Exercise instructions: Write out the line that contains "mgauge U₀ u'⁻¹ U' x" and every line after it through the end of the entries, exactly as given and with no other lines.
□ □ □ □
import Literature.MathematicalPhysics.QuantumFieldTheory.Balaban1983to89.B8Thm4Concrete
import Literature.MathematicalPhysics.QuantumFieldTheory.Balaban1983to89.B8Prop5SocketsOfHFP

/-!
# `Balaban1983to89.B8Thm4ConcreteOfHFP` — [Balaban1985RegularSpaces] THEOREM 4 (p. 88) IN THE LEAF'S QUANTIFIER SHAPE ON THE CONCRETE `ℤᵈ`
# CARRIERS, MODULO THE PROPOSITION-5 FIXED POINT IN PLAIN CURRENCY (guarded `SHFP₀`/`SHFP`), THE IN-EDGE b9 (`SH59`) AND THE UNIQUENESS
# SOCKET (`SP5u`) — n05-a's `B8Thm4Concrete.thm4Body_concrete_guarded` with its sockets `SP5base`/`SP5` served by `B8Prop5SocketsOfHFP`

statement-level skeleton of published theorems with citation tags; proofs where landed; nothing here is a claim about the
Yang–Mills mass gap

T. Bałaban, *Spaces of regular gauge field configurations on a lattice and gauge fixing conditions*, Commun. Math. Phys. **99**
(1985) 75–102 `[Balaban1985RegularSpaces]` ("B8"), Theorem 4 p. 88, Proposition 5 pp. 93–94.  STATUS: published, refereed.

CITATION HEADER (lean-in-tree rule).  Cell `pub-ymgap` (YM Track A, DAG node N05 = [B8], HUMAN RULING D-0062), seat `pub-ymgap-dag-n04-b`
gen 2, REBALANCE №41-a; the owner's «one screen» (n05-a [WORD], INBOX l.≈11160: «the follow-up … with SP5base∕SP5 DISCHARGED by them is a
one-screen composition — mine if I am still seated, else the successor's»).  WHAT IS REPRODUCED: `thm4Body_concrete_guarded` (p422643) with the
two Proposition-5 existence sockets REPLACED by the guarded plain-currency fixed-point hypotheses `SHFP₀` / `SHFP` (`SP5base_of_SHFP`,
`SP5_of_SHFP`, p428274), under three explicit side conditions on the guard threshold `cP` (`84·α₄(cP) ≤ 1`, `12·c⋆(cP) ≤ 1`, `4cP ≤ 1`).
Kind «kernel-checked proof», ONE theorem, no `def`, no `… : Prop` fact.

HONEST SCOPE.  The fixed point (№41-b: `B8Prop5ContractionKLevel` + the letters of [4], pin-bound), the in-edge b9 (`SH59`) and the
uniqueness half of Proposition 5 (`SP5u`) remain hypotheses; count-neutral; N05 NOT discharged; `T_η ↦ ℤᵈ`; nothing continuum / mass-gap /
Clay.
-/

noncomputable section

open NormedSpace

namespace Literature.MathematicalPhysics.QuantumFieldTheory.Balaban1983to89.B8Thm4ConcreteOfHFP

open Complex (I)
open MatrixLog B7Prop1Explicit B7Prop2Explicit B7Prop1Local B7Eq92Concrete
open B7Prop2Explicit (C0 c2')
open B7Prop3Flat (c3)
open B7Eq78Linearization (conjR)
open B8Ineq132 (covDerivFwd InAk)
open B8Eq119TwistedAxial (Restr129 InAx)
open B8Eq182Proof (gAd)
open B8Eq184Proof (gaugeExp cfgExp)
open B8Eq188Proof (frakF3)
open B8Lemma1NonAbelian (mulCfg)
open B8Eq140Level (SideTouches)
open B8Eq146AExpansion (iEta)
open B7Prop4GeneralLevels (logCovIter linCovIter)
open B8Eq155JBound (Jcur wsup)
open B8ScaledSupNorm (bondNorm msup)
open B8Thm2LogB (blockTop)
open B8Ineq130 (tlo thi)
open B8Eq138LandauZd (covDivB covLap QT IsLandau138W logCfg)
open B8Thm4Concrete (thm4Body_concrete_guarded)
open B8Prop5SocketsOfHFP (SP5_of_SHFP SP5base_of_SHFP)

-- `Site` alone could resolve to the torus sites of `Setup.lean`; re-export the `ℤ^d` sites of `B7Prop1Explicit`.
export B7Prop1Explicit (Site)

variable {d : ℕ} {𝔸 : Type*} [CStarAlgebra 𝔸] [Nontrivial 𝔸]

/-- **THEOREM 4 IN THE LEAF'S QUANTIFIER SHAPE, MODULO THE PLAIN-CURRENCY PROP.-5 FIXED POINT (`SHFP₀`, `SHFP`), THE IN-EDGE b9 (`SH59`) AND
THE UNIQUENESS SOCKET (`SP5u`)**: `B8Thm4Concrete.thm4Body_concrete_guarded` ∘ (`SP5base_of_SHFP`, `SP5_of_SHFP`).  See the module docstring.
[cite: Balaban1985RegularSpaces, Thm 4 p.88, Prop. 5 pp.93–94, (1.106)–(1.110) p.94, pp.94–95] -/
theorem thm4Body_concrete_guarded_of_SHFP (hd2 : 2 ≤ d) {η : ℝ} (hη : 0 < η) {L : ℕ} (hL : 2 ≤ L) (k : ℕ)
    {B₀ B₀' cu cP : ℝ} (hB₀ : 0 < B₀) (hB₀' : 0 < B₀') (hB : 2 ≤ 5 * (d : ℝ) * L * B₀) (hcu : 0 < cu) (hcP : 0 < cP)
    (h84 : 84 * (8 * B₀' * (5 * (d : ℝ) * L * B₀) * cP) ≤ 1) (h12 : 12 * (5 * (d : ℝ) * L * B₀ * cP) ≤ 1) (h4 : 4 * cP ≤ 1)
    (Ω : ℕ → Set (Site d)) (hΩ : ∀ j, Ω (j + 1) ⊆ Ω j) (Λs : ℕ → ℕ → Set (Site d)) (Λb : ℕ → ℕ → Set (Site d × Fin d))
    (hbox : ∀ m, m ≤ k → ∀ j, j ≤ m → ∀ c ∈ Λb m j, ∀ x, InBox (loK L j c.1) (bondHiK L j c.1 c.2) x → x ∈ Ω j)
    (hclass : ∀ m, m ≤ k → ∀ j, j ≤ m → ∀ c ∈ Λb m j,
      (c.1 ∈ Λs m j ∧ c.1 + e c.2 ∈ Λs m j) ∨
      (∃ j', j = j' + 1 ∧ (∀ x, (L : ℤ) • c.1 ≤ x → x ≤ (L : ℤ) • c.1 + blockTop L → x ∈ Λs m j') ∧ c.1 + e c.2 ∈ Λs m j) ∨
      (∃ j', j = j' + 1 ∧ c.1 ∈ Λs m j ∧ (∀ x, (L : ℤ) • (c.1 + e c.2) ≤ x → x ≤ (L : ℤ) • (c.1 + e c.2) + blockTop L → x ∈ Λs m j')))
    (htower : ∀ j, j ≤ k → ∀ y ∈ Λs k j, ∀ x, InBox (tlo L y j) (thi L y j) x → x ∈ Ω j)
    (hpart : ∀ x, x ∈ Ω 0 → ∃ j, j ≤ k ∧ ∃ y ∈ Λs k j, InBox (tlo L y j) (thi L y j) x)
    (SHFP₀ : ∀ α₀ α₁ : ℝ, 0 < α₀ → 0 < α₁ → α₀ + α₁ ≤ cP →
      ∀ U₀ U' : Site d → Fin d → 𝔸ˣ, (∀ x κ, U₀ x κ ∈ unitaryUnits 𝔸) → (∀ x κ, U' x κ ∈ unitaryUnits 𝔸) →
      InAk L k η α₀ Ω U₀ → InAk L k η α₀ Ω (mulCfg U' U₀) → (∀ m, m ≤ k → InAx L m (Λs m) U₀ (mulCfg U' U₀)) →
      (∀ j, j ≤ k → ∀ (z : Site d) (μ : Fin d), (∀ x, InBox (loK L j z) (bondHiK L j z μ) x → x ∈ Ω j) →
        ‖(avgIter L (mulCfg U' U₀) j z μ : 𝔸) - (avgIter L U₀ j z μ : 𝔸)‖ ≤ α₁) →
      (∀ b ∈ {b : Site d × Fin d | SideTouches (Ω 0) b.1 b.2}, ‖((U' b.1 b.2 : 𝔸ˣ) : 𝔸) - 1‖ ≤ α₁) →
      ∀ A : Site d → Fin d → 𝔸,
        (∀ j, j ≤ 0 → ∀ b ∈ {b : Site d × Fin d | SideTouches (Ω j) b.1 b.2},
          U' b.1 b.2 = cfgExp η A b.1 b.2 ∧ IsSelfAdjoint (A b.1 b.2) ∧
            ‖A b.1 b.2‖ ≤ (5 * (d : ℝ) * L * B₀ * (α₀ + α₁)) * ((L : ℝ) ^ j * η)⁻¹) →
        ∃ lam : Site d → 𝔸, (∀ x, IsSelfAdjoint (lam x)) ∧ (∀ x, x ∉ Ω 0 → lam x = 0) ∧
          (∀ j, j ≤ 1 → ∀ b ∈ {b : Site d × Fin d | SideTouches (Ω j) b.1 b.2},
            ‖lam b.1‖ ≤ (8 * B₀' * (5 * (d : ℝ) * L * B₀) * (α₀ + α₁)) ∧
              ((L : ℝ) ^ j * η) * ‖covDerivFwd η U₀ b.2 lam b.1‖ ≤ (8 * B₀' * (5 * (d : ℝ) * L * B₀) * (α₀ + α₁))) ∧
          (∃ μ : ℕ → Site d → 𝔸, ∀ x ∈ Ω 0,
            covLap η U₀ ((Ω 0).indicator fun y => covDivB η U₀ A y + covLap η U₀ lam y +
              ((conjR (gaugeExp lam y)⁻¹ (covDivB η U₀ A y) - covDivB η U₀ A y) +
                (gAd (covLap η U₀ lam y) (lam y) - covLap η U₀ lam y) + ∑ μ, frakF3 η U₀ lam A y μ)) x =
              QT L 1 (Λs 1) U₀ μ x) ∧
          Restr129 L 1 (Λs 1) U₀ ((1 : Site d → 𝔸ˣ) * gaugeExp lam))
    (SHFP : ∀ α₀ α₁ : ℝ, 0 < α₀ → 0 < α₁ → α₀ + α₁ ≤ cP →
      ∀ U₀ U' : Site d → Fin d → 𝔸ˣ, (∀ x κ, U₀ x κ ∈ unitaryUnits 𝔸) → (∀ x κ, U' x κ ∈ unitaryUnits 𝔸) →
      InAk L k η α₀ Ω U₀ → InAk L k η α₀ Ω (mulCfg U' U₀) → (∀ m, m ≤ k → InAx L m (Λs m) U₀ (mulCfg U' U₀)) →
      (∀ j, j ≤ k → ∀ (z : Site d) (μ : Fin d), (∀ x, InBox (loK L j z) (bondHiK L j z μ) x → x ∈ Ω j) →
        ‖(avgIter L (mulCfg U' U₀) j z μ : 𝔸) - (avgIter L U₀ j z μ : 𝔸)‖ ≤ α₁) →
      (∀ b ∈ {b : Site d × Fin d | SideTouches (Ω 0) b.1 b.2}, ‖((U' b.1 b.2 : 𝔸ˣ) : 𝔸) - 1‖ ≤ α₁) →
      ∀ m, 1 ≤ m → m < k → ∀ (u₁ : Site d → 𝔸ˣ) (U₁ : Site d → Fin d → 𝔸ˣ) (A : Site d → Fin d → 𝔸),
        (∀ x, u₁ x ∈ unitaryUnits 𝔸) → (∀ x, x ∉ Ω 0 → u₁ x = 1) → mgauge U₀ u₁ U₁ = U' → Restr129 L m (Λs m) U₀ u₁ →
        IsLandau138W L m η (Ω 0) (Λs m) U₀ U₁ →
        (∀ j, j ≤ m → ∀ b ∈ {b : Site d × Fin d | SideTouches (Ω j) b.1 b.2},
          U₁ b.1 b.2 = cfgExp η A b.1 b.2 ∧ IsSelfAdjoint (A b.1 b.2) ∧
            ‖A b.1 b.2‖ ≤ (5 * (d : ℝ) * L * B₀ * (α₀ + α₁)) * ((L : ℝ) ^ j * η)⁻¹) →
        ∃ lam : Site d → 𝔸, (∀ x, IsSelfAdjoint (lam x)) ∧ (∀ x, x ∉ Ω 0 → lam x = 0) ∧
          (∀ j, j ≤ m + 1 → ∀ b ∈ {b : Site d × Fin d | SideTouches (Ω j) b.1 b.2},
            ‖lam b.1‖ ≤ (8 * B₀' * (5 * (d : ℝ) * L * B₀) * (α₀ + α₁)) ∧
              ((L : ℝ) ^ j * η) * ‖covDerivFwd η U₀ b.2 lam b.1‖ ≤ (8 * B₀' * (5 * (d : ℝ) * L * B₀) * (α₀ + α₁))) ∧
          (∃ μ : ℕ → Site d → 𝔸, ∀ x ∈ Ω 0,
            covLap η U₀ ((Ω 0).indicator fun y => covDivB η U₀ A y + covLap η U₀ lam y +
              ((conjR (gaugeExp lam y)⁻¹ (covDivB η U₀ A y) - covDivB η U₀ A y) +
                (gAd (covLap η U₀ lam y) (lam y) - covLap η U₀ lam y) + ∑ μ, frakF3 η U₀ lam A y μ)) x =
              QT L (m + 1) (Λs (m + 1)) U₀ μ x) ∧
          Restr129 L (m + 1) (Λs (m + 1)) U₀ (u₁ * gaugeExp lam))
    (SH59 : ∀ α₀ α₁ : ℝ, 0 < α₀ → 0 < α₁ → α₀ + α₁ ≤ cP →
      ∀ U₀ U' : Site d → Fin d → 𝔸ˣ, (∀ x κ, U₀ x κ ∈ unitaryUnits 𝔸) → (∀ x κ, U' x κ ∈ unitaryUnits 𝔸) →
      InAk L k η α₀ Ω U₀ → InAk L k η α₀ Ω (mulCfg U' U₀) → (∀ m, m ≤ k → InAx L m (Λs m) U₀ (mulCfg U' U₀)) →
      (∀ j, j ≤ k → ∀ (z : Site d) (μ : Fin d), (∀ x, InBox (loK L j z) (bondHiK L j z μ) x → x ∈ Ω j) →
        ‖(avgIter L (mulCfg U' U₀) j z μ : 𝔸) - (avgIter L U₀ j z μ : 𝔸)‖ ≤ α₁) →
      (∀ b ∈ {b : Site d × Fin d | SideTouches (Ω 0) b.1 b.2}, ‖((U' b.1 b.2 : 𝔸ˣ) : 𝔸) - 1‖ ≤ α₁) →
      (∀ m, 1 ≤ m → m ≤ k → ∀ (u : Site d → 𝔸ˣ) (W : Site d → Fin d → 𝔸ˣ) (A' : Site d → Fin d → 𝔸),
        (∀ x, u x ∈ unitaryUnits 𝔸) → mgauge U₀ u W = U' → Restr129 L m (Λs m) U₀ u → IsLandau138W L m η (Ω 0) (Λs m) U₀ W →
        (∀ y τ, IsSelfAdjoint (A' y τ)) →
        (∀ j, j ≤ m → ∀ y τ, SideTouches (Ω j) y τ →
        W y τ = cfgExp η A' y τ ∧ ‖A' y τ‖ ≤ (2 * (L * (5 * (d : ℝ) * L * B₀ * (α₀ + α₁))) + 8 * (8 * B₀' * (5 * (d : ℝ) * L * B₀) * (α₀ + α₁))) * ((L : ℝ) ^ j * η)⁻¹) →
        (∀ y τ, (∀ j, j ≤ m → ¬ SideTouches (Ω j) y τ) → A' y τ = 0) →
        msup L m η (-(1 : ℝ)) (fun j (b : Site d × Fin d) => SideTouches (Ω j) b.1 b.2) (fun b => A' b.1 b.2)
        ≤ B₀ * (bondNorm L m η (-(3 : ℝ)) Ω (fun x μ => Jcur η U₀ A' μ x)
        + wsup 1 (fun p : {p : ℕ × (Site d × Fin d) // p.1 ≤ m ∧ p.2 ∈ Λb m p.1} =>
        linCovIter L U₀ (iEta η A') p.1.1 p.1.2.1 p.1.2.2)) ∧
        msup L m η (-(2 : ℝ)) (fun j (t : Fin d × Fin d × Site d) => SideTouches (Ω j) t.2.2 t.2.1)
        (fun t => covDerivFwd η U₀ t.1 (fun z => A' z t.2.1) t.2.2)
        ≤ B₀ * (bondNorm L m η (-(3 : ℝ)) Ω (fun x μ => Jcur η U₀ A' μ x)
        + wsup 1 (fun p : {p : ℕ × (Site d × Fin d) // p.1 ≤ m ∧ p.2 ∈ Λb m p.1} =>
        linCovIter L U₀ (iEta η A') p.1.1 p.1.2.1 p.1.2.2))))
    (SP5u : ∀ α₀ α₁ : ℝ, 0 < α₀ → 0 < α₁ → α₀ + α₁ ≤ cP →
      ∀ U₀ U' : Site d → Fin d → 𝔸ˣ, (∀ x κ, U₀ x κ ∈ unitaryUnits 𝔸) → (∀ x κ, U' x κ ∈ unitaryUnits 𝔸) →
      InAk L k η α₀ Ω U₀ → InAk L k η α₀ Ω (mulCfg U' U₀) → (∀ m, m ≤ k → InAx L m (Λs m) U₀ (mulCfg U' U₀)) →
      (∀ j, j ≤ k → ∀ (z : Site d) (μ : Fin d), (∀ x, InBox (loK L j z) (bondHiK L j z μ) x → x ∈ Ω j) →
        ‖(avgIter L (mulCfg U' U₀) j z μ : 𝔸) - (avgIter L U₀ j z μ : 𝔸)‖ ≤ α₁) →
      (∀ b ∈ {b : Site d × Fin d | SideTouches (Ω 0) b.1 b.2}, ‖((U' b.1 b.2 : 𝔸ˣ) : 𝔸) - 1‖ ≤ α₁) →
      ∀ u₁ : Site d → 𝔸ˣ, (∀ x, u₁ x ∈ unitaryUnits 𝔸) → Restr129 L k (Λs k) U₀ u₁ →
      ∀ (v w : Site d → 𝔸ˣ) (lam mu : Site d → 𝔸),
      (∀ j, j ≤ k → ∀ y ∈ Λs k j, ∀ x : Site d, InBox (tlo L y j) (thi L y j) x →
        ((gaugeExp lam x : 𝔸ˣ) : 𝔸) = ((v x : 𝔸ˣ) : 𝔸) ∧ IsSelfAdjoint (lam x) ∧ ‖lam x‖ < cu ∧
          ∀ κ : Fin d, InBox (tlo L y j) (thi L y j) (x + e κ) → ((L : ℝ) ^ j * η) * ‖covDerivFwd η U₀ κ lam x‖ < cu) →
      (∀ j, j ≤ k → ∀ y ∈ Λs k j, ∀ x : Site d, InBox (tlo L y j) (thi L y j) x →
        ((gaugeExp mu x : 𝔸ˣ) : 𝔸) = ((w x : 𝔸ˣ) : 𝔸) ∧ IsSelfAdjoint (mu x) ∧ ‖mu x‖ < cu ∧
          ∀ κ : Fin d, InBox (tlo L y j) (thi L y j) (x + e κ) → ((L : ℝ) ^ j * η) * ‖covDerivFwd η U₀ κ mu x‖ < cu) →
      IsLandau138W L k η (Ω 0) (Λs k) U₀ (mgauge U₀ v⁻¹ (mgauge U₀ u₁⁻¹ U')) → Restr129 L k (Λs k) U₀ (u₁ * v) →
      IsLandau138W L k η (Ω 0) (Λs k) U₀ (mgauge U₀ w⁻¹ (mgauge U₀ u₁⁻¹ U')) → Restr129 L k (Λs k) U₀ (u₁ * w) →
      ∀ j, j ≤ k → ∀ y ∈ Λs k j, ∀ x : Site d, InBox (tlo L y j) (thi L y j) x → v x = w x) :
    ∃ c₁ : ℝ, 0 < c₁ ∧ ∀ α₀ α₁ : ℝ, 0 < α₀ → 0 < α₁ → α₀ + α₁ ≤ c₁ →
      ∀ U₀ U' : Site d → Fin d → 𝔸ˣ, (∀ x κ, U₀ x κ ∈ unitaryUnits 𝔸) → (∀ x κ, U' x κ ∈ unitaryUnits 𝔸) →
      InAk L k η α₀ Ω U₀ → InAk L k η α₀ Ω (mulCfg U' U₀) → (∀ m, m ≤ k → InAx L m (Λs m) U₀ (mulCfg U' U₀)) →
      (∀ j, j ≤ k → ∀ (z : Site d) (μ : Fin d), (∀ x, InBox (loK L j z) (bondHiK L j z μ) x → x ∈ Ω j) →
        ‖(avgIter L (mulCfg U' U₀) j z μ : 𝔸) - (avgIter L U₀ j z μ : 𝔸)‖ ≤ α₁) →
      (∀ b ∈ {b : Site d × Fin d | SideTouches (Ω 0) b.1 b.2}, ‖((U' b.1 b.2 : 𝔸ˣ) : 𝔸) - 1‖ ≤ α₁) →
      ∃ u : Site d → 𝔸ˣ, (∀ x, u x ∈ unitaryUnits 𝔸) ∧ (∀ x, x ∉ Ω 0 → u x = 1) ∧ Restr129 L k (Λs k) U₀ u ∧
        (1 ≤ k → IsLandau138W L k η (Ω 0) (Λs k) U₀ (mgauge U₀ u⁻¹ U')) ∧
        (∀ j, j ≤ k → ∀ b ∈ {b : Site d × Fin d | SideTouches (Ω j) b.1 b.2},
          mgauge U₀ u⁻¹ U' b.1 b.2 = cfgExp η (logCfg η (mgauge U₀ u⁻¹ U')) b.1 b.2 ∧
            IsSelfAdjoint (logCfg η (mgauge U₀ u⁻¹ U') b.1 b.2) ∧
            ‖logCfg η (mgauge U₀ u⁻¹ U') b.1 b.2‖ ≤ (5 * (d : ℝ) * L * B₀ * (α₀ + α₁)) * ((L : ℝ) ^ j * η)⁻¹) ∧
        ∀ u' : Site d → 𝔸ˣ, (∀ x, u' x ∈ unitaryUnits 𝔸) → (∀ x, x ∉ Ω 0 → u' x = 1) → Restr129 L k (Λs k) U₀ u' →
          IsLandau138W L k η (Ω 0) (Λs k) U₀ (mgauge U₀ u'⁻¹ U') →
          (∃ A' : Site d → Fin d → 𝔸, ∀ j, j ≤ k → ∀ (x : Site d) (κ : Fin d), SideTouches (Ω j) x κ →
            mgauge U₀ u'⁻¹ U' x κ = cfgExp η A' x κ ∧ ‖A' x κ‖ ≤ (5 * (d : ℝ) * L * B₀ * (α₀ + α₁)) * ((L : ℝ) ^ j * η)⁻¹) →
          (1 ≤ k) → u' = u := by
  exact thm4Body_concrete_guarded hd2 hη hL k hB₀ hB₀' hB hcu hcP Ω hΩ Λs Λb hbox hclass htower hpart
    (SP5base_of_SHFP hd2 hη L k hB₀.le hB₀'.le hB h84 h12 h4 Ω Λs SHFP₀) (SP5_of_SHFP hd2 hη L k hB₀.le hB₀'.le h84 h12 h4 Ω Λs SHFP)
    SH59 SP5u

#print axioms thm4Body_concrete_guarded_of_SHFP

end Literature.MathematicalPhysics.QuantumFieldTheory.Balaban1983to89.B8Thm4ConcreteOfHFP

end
□ □ □ □
Solution for this problem:
            mgauge U₀ u'⁻¹ U' x κ = cfgExp η A' x κ ∧ ‖A' x κ‖ ≤ (5 * (d : ℝ) * L * B₀ * (α₀ + α₁)) * ((L : ℝ) ^ j * η)⁻¹) →
          (1 ≤ k) → u' = u := by
  exact thm4Body_concrete_guarded hd2 hη hL k hB₀ hB₀' hB hcu hcP Ω hΩ Λs Λb hbox hclass htower hpart
    (SP5base_of_SHFP hd2 hη L k hB₀.le hB₀'.le hB h84 h12 h4 Ω Λs SHFP₀) (SP5_of_SHFP hd2 hη L k hB₀.le hB₀'.le h84 h12 h4 Ω Λs SHFP)
    SH59 SP5u

#print axioms thm4Body_concrete_guarded_of_SHFP

end Literature.MathematicalPhysics.QuantumFieldTheory.Balaban1983to89.B8Thm4ConcreteOfHFP

end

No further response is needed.